───── DATA SUPPLIED

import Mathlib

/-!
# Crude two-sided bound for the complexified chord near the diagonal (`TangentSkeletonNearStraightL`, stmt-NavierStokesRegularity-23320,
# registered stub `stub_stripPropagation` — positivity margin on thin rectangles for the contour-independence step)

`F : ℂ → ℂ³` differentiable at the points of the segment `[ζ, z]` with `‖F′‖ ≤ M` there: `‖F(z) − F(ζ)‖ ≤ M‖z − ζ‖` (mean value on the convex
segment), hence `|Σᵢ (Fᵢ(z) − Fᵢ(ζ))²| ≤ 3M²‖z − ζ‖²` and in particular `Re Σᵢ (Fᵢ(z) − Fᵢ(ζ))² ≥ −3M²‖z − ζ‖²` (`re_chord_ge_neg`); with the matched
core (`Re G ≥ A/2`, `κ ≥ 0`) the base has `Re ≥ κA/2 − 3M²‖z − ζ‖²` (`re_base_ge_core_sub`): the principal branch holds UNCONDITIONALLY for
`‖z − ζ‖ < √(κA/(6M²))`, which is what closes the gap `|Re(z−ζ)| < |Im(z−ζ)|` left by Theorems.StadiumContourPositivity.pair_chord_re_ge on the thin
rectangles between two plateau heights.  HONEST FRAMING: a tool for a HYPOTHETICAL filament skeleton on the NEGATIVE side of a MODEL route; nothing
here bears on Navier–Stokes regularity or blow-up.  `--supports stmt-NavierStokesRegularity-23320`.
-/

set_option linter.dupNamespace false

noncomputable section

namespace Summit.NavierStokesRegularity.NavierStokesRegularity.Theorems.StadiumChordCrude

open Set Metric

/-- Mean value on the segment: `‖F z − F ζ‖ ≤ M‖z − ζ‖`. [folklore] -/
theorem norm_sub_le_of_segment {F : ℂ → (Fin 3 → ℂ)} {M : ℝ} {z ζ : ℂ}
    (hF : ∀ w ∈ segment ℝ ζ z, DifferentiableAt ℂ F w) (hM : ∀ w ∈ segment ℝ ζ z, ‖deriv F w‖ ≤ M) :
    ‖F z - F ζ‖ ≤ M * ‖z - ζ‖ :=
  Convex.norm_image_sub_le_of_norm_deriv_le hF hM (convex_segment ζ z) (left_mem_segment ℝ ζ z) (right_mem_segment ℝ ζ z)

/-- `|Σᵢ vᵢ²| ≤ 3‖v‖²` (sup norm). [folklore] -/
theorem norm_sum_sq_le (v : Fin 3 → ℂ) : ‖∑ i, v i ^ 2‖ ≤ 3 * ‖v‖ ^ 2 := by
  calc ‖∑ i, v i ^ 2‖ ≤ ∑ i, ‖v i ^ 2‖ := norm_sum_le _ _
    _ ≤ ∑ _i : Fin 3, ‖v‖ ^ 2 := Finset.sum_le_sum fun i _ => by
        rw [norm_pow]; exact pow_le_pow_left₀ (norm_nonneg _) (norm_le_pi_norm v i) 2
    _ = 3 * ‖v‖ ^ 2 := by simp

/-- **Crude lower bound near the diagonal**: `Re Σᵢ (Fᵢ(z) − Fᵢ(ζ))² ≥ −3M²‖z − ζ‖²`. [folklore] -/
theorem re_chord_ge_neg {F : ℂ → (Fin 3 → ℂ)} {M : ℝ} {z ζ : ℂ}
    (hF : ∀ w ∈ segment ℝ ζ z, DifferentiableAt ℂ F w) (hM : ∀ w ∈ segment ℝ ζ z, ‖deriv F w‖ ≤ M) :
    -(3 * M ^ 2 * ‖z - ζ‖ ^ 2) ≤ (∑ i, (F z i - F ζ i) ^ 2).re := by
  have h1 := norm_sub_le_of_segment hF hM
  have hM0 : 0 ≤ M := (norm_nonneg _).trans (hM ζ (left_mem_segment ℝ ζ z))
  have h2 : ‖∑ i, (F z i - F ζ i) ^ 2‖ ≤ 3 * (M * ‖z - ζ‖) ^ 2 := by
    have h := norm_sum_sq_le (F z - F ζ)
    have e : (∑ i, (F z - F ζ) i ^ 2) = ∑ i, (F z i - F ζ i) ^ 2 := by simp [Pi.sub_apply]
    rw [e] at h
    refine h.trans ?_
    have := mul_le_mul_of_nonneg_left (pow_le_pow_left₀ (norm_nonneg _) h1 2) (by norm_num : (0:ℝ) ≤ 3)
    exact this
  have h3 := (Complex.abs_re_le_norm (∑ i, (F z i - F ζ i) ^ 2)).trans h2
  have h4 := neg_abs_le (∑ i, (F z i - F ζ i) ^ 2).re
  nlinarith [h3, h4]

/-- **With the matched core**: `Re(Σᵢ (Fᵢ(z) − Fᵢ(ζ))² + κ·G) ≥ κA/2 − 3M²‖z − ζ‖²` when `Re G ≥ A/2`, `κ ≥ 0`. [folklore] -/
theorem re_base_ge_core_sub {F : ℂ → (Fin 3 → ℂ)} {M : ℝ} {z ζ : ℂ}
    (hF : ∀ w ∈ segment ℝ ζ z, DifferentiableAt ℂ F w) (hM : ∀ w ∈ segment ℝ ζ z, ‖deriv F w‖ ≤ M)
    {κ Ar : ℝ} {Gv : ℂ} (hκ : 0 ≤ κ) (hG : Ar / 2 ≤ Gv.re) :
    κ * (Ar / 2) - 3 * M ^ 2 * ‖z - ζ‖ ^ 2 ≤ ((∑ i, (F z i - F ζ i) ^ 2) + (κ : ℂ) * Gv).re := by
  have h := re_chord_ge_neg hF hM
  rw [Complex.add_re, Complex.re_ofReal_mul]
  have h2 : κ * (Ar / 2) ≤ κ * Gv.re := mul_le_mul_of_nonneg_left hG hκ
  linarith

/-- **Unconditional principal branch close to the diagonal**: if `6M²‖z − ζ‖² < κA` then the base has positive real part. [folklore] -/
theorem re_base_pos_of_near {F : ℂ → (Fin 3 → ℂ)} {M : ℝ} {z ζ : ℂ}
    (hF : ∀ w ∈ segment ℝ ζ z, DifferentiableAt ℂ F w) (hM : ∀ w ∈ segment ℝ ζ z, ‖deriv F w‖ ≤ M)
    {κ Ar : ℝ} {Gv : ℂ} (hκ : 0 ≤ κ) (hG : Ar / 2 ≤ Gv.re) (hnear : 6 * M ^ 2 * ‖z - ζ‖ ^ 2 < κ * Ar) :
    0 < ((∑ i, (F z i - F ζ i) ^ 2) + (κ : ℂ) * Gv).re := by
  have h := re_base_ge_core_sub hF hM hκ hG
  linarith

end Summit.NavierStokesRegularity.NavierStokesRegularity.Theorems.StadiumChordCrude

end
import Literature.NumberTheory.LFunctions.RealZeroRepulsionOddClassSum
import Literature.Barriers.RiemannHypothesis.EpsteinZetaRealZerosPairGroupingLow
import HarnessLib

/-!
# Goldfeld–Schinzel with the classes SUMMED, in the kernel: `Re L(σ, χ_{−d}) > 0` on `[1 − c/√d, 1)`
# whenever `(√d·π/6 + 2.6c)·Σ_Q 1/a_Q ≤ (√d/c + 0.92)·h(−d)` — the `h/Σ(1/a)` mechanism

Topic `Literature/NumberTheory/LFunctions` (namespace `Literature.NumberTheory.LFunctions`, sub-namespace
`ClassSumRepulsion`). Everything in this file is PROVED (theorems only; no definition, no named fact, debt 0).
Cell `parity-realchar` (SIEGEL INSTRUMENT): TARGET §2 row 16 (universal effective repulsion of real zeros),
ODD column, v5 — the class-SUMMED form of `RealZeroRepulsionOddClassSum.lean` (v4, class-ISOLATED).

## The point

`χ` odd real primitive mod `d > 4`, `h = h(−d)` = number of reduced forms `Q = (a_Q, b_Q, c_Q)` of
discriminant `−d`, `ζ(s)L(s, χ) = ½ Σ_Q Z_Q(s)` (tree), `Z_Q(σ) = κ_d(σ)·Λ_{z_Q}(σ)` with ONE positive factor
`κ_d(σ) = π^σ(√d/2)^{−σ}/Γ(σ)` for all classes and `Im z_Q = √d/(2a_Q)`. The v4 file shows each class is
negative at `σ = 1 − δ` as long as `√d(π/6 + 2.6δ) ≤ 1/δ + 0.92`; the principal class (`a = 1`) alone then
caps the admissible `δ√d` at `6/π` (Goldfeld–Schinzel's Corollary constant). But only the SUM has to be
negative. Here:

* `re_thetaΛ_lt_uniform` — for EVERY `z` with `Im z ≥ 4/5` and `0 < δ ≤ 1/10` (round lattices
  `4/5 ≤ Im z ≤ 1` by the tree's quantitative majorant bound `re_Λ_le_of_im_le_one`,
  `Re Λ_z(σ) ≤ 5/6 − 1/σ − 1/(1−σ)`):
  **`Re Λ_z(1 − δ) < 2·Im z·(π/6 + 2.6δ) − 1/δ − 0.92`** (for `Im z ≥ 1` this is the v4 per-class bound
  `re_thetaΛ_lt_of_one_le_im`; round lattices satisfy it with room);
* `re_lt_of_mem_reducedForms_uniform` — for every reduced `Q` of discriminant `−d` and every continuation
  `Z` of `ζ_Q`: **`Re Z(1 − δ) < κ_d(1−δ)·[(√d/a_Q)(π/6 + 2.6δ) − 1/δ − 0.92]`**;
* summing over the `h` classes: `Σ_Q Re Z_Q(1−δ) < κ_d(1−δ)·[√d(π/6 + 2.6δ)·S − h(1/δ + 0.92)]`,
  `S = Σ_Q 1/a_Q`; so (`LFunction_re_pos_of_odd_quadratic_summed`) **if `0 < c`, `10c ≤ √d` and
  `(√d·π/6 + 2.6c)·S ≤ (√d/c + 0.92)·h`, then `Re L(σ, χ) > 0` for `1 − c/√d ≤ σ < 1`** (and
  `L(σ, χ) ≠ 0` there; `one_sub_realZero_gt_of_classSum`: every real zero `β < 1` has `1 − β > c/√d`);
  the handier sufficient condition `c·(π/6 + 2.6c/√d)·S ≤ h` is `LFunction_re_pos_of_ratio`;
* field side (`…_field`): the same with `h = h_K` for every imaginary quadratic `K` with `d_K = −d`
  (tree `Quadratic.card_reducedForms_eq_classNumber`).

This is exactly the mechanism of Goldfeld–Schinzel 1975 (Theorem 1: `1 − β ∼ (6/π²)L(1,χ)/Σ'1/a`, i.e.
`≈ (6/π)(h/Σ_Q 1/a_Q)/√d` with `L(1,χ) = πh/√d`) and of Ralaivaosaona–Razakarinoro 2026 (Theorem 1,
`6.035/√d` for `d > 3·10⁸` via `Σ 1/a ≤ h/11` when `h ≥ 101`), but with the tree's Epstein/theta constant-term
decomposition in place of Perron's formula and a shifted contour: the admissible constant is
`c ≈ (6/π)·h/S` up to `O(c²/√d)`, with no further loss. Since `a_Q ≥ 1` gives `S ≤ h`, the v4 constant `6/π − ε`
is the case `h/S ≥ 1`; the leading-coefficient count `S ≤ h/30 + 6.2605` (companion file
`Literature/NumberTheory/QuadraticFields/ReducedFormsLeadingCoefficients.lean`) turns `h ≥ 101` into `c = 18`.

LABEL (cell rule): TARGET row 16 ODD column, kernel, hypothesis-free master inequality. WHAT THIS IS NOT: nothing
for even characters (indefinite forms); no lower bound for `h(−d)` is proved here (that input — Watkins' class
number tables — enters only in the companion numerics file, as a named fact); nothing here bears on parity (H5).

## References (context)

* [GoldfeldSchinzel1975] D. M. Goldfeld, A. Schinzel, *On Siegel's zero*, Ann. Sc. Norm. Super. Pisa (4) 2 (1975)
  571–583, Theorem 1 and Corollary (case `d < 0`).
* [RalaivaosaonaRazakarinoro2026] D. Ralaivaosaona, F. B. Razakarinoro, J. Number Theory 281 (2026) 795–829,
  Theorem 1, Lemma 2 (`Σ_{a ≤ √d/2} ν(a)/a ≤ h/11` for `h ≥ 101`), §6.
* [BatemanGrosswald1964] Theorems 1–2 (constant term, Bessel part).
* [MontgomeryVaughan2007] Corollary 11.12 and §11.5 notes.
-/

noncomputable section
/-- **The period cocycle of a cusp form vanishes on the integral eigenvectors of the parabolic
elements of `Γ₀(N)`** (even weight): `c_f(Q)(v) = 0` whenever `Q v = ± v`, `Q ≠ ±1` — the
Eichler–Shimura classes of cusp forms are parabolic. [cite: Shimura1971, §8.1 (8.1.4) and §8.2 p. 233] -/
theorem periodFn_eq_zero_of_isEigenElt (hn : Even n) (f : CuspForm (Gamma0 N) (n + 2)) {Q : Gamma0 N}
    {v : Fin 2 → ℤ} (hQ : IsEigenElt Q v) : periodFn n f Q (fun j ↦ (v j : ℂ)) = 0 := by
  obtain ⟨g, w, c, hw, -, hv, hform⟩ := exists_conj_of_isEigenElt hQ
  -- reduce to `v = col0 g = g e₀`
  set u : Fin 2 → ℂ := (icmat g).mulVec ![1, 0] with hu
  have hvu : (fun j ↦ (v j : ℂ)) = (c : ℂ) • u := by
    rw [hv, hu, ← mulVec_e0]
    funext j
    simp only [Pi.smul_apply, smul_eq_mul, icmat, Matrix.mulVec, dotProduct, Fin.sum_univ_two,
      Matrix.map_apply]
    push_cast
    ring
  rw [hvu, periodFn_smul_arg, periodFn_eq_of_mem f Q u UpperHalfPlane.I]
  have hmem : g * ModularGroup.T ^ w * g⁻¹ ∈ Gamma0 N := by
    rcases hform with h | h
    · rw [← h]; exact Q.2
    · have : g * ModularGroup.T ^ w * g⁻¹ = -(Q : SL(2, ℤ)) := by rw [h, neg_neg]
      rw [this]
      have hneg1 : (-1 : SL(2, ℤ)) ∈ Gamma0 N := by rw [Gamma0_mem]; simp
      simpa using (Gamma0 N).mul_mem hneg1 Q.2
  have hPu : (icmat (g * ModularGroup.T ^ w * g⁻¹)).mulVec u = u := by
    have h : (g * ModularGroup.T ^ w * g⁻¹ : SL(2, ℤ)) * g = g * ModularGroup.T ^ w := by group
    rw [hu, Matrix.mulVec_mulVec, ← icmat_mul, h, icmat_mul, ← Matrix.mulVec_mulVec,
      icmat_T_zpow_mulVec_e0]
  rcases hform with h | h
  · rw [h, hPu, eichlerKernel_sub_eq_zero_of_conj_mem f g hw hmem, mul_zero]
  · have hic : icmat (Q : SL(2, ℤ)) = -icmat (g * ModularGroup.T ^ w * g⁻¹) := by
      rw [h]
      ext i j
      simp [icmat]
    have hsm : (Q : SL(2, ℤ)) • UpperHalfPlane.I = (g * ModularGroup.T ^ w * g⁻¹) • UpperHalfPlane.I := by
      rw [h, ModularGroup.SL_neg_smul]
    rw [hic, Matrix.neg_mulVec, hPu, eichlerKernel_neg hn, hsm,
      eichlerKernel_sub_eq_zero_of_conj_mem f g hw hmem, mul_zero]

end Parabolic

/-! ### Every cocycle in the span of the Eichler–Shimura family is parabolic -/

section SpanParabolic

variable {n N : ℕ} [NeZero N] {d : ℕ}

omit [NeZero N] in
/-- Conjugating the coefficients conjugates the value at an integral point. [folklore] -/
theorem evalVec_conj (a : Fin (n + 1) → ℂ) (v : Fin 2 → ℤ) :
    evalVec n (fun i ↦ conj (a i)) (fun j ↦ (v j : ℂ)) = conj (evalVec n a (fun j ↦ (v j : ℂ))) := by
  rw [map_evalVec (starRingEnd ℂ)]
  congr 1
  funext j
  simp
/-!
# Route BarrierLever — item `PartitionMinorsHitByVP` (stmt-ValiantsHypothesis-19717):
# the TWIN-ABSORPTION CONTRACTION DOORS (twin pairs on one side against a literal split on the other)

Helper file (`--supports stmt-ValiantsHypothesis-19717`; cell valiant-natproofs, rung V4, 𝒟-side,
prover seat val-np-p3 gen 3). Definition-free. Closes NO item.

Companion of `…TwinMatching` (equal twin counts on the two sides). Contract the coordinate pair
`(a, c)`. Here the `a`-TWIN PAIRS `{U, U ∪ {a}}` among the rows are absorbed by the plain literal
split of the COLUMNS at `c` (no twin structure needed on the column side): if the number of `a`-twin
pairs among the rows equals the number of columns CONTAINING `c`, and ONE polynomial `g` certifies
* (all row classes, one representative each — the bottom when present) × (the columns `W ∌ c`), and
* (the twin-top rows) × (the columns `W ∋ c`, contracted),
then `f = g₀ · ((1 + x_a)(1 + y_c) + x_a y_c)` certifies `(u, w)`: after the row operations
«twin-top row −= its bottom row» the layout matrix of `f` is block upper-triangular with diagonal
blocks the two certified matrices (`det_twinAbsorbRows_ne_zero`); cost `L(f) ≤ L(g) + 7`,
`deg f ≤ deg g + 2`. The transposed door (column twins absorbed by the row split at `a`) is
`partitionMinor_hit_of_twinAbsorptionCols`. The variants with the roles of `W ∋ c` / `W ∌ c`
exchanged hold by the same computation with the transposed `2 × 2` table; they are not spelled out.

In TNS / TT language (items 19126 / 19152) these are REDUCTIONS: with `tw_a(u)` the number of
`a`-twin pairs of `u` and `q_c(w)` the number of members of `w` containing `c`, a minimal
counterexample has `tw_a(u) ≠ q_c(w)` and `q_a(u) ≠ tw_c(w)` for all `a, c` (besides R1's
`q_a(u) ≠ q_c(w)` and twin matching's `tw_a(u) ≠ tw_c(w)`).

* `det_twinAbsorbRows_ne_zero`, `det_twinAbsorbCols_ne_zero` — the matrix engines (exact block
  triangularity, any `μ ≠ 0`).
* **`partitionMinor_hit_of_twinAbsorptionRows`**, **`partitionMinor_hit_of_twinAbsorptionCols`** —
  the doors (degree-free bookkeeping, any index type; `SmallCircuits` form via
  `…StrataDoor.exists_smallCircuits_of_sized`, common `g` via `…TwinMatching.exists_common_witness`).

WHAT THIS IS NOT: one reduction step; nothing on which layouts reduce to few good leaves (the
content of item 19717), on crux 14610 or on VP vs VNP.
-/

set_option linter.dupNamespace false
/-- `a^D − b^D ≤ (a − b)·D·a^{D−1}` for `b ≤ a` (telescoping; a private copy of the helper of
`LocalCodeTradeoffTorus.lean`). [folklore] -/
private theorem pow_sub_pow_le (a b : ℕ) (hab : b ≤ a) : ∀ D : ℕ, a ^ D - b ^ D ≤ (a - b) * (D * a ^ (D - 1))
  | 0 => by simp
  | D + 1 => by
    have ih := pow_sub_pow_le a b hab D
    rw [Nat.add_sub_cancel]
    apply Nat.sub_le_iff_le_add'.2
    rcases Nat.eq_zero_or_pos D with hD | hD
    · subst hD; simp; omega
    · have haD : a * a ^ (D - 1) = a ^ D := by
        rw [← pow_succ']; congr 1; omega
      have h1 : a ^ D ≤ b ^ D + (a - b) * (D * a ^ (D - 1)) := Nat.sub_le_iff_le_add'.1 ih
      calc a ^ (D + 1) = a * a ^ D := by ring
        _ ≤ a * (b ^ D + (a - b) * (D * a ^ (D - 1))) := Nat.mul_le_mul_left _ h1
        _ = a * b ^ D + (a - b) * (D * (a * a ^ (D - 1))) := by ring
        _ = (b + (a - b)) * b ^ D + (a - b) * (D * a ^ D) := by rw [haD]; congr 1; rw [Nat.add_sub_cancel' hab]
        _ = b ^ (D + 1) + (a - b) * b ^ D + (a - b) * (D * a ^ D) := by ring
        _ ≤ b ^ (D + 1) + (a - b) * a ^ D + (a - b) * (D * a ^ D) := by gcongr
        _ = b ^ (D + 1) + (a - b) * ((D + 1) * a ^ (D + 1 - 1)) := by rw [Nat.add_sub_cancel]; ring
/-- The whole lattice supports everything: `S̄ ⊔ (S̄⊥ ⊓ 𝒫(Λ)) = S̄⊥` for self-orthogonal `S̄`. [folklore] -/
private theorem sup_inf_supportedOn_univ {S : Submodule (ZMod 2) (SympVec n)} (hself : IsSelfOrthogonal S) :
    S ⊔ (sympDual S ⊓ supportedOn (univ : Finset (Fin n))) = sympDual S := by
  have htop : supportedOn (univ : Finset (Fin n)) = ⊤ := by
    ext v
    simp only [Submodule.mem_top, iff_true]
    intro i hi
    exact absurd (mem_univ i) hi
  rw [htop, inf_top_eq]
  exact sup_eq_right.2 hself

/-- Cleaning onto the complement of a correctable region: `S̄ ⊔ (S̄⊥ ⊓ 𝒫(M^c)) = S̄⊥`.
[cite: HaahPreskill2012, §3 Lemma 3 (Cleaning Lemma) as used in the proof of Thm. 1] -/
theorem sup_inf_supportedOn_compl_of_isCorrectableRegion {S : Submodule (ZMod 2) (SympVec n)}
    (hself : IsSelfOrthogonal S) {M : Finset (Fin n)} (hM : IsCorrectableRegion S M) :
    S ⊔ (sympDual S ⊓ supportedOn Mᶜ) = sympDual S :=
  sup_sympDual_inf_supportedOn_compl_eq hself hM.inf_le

──────────

→ **PROBLEM TO WORK ON**
In the data above, start at the line that has "rw [hic, Matrix.neg_mulVec, hPu, eichlerKernel_neg", stop after the line that has "section SpanParabolic", and print every line in between exactly as it stands.

→ **FINAL ANSWER**
    rw [hic, Matrix.neg_mulVec, hPu, eichlerKernel_neg hn, hsm,
      eichlerKernel_sub_eq_zero_of_conj_mem f g hw hmem, mul_zero]

end Parabolic

/-! ### Every cocycle in the span of the Eichler–Shimura family is parabolic -/

section SpanParabolic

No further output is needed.